> _TASK TO COMPLETE_:
Return the following from the records below: each line, word for word, starting with the line that contains "noncomputable section" and going on through the line that contains "anchored correlations tend", with nothing outside that range.

> _SUPPLIED MATERIAL_:
import Summits.AtomisticToContinuum.FouriersLaw.Theorems.LatticeLandauDampingAbelThermodynamicLimitWitnessTightOfUniformEnergyBound

/-!
# Witness tightness (WT) of line `loomis-compact-horizon-witness`, reduced to
# "SPATIALLY DECAYING ANCHORED CORRELATIONS FORCE TIGHTNESS", with the linearised stretched-state calibration
(crux `EmbeddedDrudeMourre.AbelThermodynamicLimit`, item stmt-AtomisticToContinuum-12596, twin stmt-14013;
`--supports` helper file, closes nothing; proves the registered reduction stub
`stub_witnessTightOfAnchoredDecayTight`)

(WT) = registered `stub_witnessTight`: for `P = pinnedChain ω₂ lam β γ` (all `> 0`) and `T > 0` the DLR
state `μ` of every Abelian Green–Kubo witness `(μ, D, κ)` at `T` is one-site tight uniformly in the site,
`∀ ε > 0 ∃ R ∀ x, μ {R < |q_x|} ≤ ε`.

## What is proved here (all proofs complete, no named fact, no `sorry`)

* §1 `tendsto_anchoredCorrelation_cofinite` (/`_atTop`/`_atBot`): the witness clause
  `D.HasAbsConvergentCorrelation μ t` forces the ANCHORED correlations `x ↦ ∫ j_0 · (j_x ∘ φ_t) dμ` to tend
  to `0` as `|x| → ∞`; contrapositive `not_hasAbsConvergentCorrelation_of_not_tendsto` (the negative-side
  form: termwise non-decay at ONE time refutes the witness clause at that time).
* §2 `stub_witnessTightOfAnchoredDecayTight` (registered on stmt-12596): (WT) follows from
  (AD⇒T) `stub_anchoredDecayTight` (registered, OPEN): a DLR state of `P` at `T` preserved by an
  `InfiniteChainDynamics` whose anchored current correlations are integrable and tend to `0` as
  `|x| → ∞` AT EVERY TIME is one-site tight. The Abel clause, `0 < κ` and the summability half of
  `HasAbsConvergentCorrelation` are not needed by the mechanism below; (AD⇒T) is formally stronger than
  the sibling's (DT) (hypothesis of `stub_witnessRegularisationOfDynamicalTightness`), which sits between
  (AD⇒T) and (WT).
* §3 the kernel-checked arithmetic of the calibration (`stretched_ratio_balance`,
  `stretchedTransfer_charpoly_eq`): along a stretched equilibrium of ratio `ρ > 1` the linearised static
  transfer recursion has characteristic polynomial `ρ²y² - (ρ² + 1 + η)y + 1 = ρ²(y - ρ)(y - ρ⁻³)`,
  `η = lim U''(m_x)/V''(m_x - m_{x-1}) = ρ²(ρ-1)(1-ρ⁻³)`: growing solution `ρ^x` (the tangent `∂_c m`
  of the equilibrium family), decaying solution `ρ^{-3x}` — EXACTLY the reciprocal of the growth `ρ^{3x}`
  of the static bond force `V'(m_{x+1} - m_x)`.

## Diagnosis (worker of stub `stub_witnessTight`, 2026-08-16; nothing below is used in a proof)

(WT) is not decidable from the tree; this wave makes the dynamical mechanism quantitative and corrects
the conjectured one.

1. **Infinitesimal invariance is DLR.** The tree proves `∫ 𝒜f dμ = 0` for every DLR state, every
   local `C¹` test function with `𝒜f ∈ L¹(μ)` and every chain with `C²` potentials and B1
   (`OscillatorChain.IsChainGibbsMeasure.integral_liouvilleZ_eq_zero`, `InfiniteChainGibbsStationarity`;
   B1, `C²` hold for `pinnedChain`). Hence the virial identity (`f = q_x p_x` truncated) and the local
   energy balance (`f = h_x`) hold in EVERY DLR state, stretched ones included: `PreservesMeasure`
   carries information beyond DLR only globally in time, none of it through generator identities.
2. **The tree's uniqueness/blow-up files do not touch stretched profiles.**
   `InfiniteChainDynamicsBlowup` is the failure of B1 for a concave pinning (severed blow-up
   `q = 1/(1-t)`); `InfiniteChainUniqueness(Proofs)` is LLL 1977 Thms 2/4, uniqueness in the POLYNOMIAL
   growth class `|q_j(t)| ≤ C(|j|^{1/m} + 1)` from the moment condition (18) — silent on geometric
   profiles `m_x ~ c ρ^{|x|}`.
3. **Linearised stretched state (the calibration; numerics by this worker, pure arithmetic, 70 digits).**
   Symmetric stretched equilibria exist for every centre value: `U'(m_0) = 2V'(m_1 - m_0)`, then
   `V'(Δm_{x+1}) = V'(Δm_x) + U'(m_x)` forward; `m_{x+1}/m_x → ρ` with `lam/β = (ρ-1)³(1-ρ⁻³)`
   (`ρ = 2.0425` at `lam = β`; `2.6180` at `lam/β = 4`; `1.6374` at `lam/β = 0.2`). Linearising,
   `ξ̈_x = -u_x ξ_x + k_{x+1}(ξ_{x+1} - ξ_x) - k_x(ξ_x - ξ_{x-1})`, `k_x = V''(Δm_x) ~ 3β Δm_x²`,
   `u_x = U''(m_x) ~ 3 lam m_x²`, both `∝ ρ^{2|x|}`, `u_x/k_x → η` (`= 3.8386` at `lam = β`, predicted
   `ρ²(ρ-1)(1-ρ⁻³) = 3.8386`). Consequences (`ω₂ = lam = β = T = 1`, `m_0 = 3.46`, box `[-8, 8]`):
   (i) by §3 the solutions of the static recursion grow like `ρ^x` / decay like `ρ^{-3x}` (numerical
   ratios `2.0425` and `0.11734`, `ρ⁻³ = 0.11736`); `ρ^x ∉ ℓ²`, so the Jacobi operator `A` is LIMIT
   POINT at `±∞`: the finite-energy linearised dynamics is UNIQUE (reflecting at the infinitely heavy
   ends), although the acoustic travel time `Σ_x k_x^{-1/2} = 0.771` over the box (`0.386` per side) is
   finite — the conjectured mechanism (a) (non-uniqueness by influx from infinity) is NOT what the
   linearisation shows; (ii) `u_x → ∞` gives `A` compact resolvent: PURE POINT spectrum, one mode
   localised per site, frequencies `8.75, 15.53, 15.73, 32.31, 32.32, 66.00, 66.00, 134.77, 134.77,
   275.26, …` (ratio `→ ρ` per site, a Wannier–Stark-type ladder), every eigenvector decaying like
   `ρ^{-3|x|}` (lowest mode: successive ratios `0.1364, 0.1262, 0.1197, 0.1179, 0.1175, 0.1174`);
   (iii) the static bond force `f_x = V'(Δm_x) = 22.4, 263, 2.24e3, 1.90e4, 1.61e5, 1.37e6, …`
   (`× ρ³ = 8.52` per site), so `e_0(x)·f_x → const` (`1.000, 1.074, 1.090, 1.094, 1.095, 1.095`
   relative to `x = 1`) and the leading Gaussian/linear anchored correlation
   `⟨j_0(0) j_x(t)⟩ ≈ (T/4) f_0 f_x [P_{x,0} + P_{x,1} + P_{x+1,0} + P_{x+1,1}](t)`, `P = cos(t√A)`,
   tends to a NON-ZERO `x`-independent almost-periodic `g(t)`: `x = 0..6` at `t = 1`:
   `-212, -1698, -3332, -4294, -4539, -4598, -4609`; at `t = 0.2`: `-117, -1629, -3862, -4136, -4173,
   -4180, -4179`; at `t = 0.05`: `208, 1233, 1558, 1157, 1000, 958, 947`; at `t = 0` exactly `0` for
   `x ≥ 2` (momenta i.i.d.). Same at `(lam, β) = (1, 0.25)`, `m_0 = 3`: `g(1) = -1330`; `(0.2, 1)`,
   `m_0 = 3`: `g(1) = 62.9`.
   So in the linearised toy a stretched state violates `HasAbsConvergentCorrelation μ t` at every `t`
   with `g(t) ≠ 0` by TERMWISE NON-DECAY, and the balance is borderline-exact and `ρ`-independent:
   response decay `ρ^{-3|x|}` (rigid quasi-static response of the stiff far region to the slow core,
   NOT a light-cone effect) against force growth `ρ^{3|x|}` (§3). (iv) Abel side: pure point spectrum
   makes every linearised correlation almost periodic; an even almost-periodic
   `C(t) = Σ a_n cos(ω_n t)`, `Σ|a_n| < ∞`, has Abel functional `∫₀^∞ e^{-νt}C = a_0/ν + Σ_{ω_n≠0}
   a_n ν/(ν² + ω_n²)`: divergent if the Bohr mean `a_0 ≠ 0` (Drude floor, `not_tendsto_of_drude_floor`),
   tending to `0` if `a_0 = 0` and `Σ_{ω_n≠0} |a_n|/|ω_n| < ∞` — never to `T²κ > 0`: a second,
   spectral obstruction in the toy.
4. **Residual, typed:** (AD⇒T) `stub_anchoredDecayTight` (§2). A proof needs two paper-level facts not
   in print for this chain: (S) the static dichotomy "a DLR state of `pinnedChain` at `T` is one-site
   tight or charges configurations following a stretched profile `|q_x| ≥ c ρ^{|x|}` on a half-line"
   (boundary-law / Martin-boundary classification of the 1-D Markov specification; Gaussian case:
   Kesten–Spitzer), and (F) the far-field response of the TRUE dynamics along such configurations
   (item 3(iii) with linearisation error `O(ρ^{-2|x|})` relative). At the harmonic corner
   `lam = β = 0` (outside the stub) (AD⇒T) FAILS (constant stiffness, genuine light cone, summable
   correlations of the translated Gaussian states — twin file's note) while (WT) survives through the
   Abel clause: any proof of (AD⇒T) uses `β > 0`.
-/

noncomputable section

namespace Summit.AtomisticToContinuum.FouriersLaw.Theorems.AbelThermodynamicLimit.LoomisCompactHorizonWitness

open MeasureTheory Filter Set
open scoped ENNReal Topology
open Literature.MathematicalPhysics.KineticTheory.HeatConduction

/-! ## §1 Absolutely convergent anchored correlations decay along the lattice -/

/-- **Summable anchored correlations tend to zero.** If `Σ_x |∫ j_0 (j_x ∘ φ_t) dμ| < ∞`
(`HasAbsConvergentCorrelation μ t`), then `∫ j_0 (j_x ∘ φ_t) dμ → 0` as `|x| → ∞` (cofinite filter on
`ℤ`). [folklore] -/
theorem tendsto_anchoredCorrelation_cofinite {P : OscillatorChain} (D : InfiniteChainDynamics P)
    {μ : Measure ChainConfig} {t : ℝ} (h : D.HasAbsConvergentCorrelation μ t) :
    Tendsto (fun x : ℤ => ∫ σ, P.bondCurrentZ σ 0 * P.bondCurrentZ (D.flow t σ) x ∂μ)
      cofinite (𝓝 0) :=
  (summable_abs_iff.1 h.2).tendsto_cofinite_zero

/-- The same decay towards `+∞`. [folklore] -/
theorem tendsto_anchoredCorrelation_atTop {P : OscillatorChain} (D : InfiniteChainDynamics P)
    {μ : Measure ChainConfig} {t : ℝ} (h : D.HasAbsConvergentCorrelation μ t) :
    Tendsto (fun x : ℤ => ∫ σ, P.bondCurrentZ σ 0 * P.bondCurrentZ (D.flow t σ) x ∂μ)
      atTop (𝓝 0) :=
  (tendsto_anchoredCorrelation_cofinite D h).mono_left atTop_le_cofinite

/-- The same decay towards `-∞`. [folklore] -/
theorem tendsto_anchoredCorrelation_atBot {P : OscillatorChain} (D : InfiniteChainDynamics P)
    {μ : Measure ChainConfig} {t : ℝ} (h : D.HasAbsConvergentCorrelation μ t) :
    Tendsto (fun x : ℤ => ∫ σ, P.bondCurrentZ σ 0 * P.bondCurrentZ (D.flow t σ) x ∂μ)
      atBot (𝓝 0) :=
  (tendsto_anchoredCorrelation_cofinite D h).mono_left (by rw [Int.cofinite_eq]; exact le_sup_left)

/-- **Negative-side form**: termwise NON-decay of the anchored correlations at one time `t` refutes
the witness clause `HasAbsConvergentCorrelation μ t` (the form in which the linearised stretched state
fails it, module docstring item 3(iii)). [folklore] -/
theorem not_hasAbsConvergentCorrelation_of_not_tendsto {P : OscillatorChain}
    (D : InfiniteChainDynamics P) {μ : Measure ChainConfig} {t : ℝ}
    (h : ¬ Tendsto (fun x : ℤ => ∫ σ, P.bondCurrentZ σ 0 * P.bondCurrentZ (D.flow t σ) x ∂μ)
      cofinite (𝓝 0)) :
    ¬ D.HasAbsConvergentCorrelation μ t :=
  fun hAC => h (tendsto_anchoredCorrelation_cofinite D hAC)

/-! ## §2 The registered reduction: (WT) from (AD⇒T) -/

/-- **`stub_witnessTightOfAnchoredDecayTight`** (registered on stmt-AtomisticToContinuum-12596; reduction
of `stub_witnessTight`, line `loomis-compact-horizon-witness`). For `P = pinnedChain ω₂ lam β γ`
(all `> 0`) and `T > 0`: IF (AD⇒T) every DLR state of `P` at `T` preserved by an `InfiniteChainDynamics`
whose anchored current correlations `x ↦ ∫ j_0 (j_x ∘ φ_t) dμ` are integrable and tend to `0` as
`|x| → ∞` at every time `t` is one-site tight, THEN (WT): the state of every Abelian Green–Kubo witness
at `T` is one-site tight — the witness clause `∀ t, HasAbsConvergentCorrelation μ t` supplies
integrability and (§1) the decay; `0 < κ` and the Abel limit are not used. [folklore] -/
theorem stub_witnessTightOfAnchoredDecayTight :
    ∀ ω₂ lam β γ : ℝ, 0 < ω₂ → 0 < lam → 0 < β → 0 < γ →
      ∀ T : ℝ, 0 < T →
        (∀ (μ : MeasureTheory.Measure
                Literature.MathematicalPhysics.KineticTheory.HeatConduction.ChainConfig)
            (D : Literature.MathematicalPhysics.KineticTheory.HeatConduction.InfiniteChainDynamics
              (Literature.MathematicalPhysics.KineticTheory.HeatConduction.pinnedChain ω₂ lam β γ)),
            (Literature.MathematicalPhysics.KineticTheory.HeatConduction.pinnedChain
                ω₂ lam β γ).IsChainGibbsMeasure T μ → D.PreservesMeasure μ →
            (∀ (t : ℝ) (x : ℤ), MeasureTheory.Integrable
              (fun σ : Literature.MathematicalPhysics.KineticTheory.HeatConduction.ChainConfig =>
                (Literature.MathematicalPhysics.KineticTheory.HeatConduction.pinnedChain
                    ω₂ lam β γ).bondCurrentZ σ 0 *
                  (Literature.MathematicalPhysics.KineticTheory.HeatConduction.pinnedChain
                    ω₂ lam β γ).bondCurrentZ (D.flow t σ) x) μ) →
            (∀ t : ℝ, Filter.Tendsto (fun x : ℤ => MeasureTheory.integral μ
              (fun σ : Literature.MathematicalPhysics.KineticTheory.HeatConduction.ChainConfig =>
                (Literature.MathematicalPhysics.KineticTheory.HeatConduction.pinnedChain
                    ω₂ lam β γ).bondCurrentZ σ 0 *
                  (Literature.MathematicalPhysics.KineticTheory.HeatConduction.pinnedChain
                    ω₂ lam β γ).bondCurrentZ (D.flow t σ) x))
              Filter.cofinite (nhds 0)) →
            ∀ ε : ℝ, 0 < ε → ∃ R : ℝ, ∀ x : ℤ,
              μ {σ : Literature.MathematicalPhysics.KineticTheory.HeatConduction.ChainConfig |
                  R < |(σ x).1|} ≤ ENNReal.ofReal ε) →
        ∀ (μ : MeasureTheory.Measure
                Literature.MathematicalPhysics.KineticTheory.HeatConduction.ChainConfig)
            (D : Literature.MathematicalPhysics.KineticTheory.HeatConduction.InfiniteChainDynamics
              (Literature.MathematicalPhysics.KineticTheory.HeatConduction.pinnedChain ω₂ lam β γ))
            (κ : ℝ),
            (Literature.MathematicalPhysics.KineticTheory.HeatConduction.pinnedChain
                ω₂ lam β γ).IsChainGibbsMeasure T μ → D.PreservesMeasure μ →
            (∀ t : ℝ, D.HasAbsConvergentCorrelation μ t) → 0 < κ →
            Filter.Tendsto (fun ν : ℝ => (T ^ 2)⁻¹ *
              MeasureTheory.integral (MeasureTheory.volume.restrict (Set.Ioi (0:ℝ)))
                (fun t : ℝ => Real.exp (-(ν * t)) * D.currentCorrelation μ t))
              (nhdsWithin (0:ℝ) (Set.Ioi 0)) (nhds κ) →
            ∀ ε : ℝ, 0 < ε → ∃ R : ℝ, ∀ x : ℤ,
              μ {σ : Literature.MathematicalPhysics.KineticTheory.HeatConduction.ChainConfig |
                  R < |(σ x).1|} ≤ ENNReal.ofReal ε := by
  intro ω₂ lam β γ _hω _hl _hβ _hγ T _hT hAD μ D _κ hG hP hAC _hκ _hlim
  exact hAD μ D hG hP (fun t x => (hAC t).1 x) (fun t => tendsto_anchoredCorrelation_cofinite D (hAC t))

/-! ## §3 Calibration arithmetic of the linearised stretched state -/

/-- **Ratio equation of a stretched equilibrium.** Leading-order balance of
`U'(m_x) = V'(m_{x+1} - m_x) - V'(m_x - m_{x-1})` along `m_x = c ρ^x` with cubic `U' ~ lam m³`,
`V' ~ β r³`: `lam = β[(ρ-1)³ - (1-ρ⁻¹)³] = β (ρ-1)³ (1-ρ⁻³)`. [folklore] -/
theorem stretched_ratio_balance (ρ : ℝ) (hρ : ρ ≠ 0) :
    (ρ - 1) ^ 3 - (1 - ρ⁻¹) ^ 3 = (ρ - 1) ^ 3 * (1 - ρ⁻¹ ^ 3) := by
  field_simp

/-- **The linearised static transfer recursion factorises at `ρ` and `ρ⁻³`.** With
`η = lim U''(m_x)/V''(m_x - m_{x-1}) = (lam/β) ρ²/(ρ-1)² = ρ²(ρ-1)(1-ρ⁻³)`, the characteristic
polynomial `ρ²y² - (ρ² + 1 + η)y + 1` of the asymptotic ratio `y = lim e_{x+1}/e_x` of solutions of
`k_{x+1}(e_{x+1} - e_x) = k_x(e_x - e_{x-1}) + u_x e_x` equals `ρ²(y - ρ)(y - ρ⁻³)`: the growing solution
is the tangent `∂_c m ~ ρ^x` of the equilibrium family, the decaying (`ℓ²`) one decays like `ρ^{-3x}`,
the exact reciprocal of the growth `ρ^{3x}` of the static bond force `V'(Δm_x) ~ β Δm_x³`.
[folklore] -/
theorem stretchedTransfer_charpoly_eq (ρ y : ℝ) (hρ : ρ ≠ 0) :
    ρ ^ 2 * y ^ 2 - (ρ ^ 2 + 1 + ρ ^ 2 * (ρ - 1) * (1 - ρ⁻¹ ^ 3)) * y + 1 =
      ρ ^ 2 * (y - ρ) * (y - ρ⁻¹ ^ 3) := by
  field_simp
  ring

/-- Hence the two asymptotic ratios are exactly `ρ` and `ρ⁻³`, whose product with the bond-force
growth `ρ³` per site is `1`: the anchored linear response does not decay against the static
prefactor (module docstring, item 3(iii)). [folklore] -/
theorem stretchedTransfer_ratios (ρ : ℝ) (hρ : ρ ≠ 0) (y : ℝ) :
    ρ ^ 2 * y ^ 2 - (ρ ^ 2 + 1 + ρ ^ 2 * (ρ - 1) * (1 - ρ⁻¹ ^ 3)) * y + 1 = 0 ↔
      y = ρ ∨ y = ρ⁻¹ ^ 3 := by
  rw [stretchedTransfer_charpoly_eq ρ y hρ, mul_assoc, mul_eq_zero, mul_eq_zero, sub_eq_zero,
    sub_eq_zero]
  constructor
  · rintro (h | h | h)
    · exact absurd h (pow_ne_zero 2 hρ)
    · exact Or.inl h
    · exact Or.inr h
  · rintro (h | h)
    · exact Or.inr (Or.inl h)
    · exact Or.inr (Or.inr h)

end Summit.AtomisticToContinuum.FouriersLaw.Theorems.AbelThermodynamicLimit.LoomisCompactHorizonWitness

end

> _COMPLETED TASK_:
noncomputable section

namespace Summit.AtomisticToContinuum.FouriersLaw.Theorems.AbelThermodynamicLimit.LoomisCompactHorizonWitness

open MeasureTheory Filter Set
open scoped ENNReal Topology
open Literature.MathematicalPhysics.KineticTheory.HeatConduction

/-! ## §1 Absolutely convergent anchored correlations decay along the lattice -/

/-- **Summable anchored correlations tend to zero.** If `Σ_x |∫ j_0 (j_x ∘ φ_t) dμ| < ∞`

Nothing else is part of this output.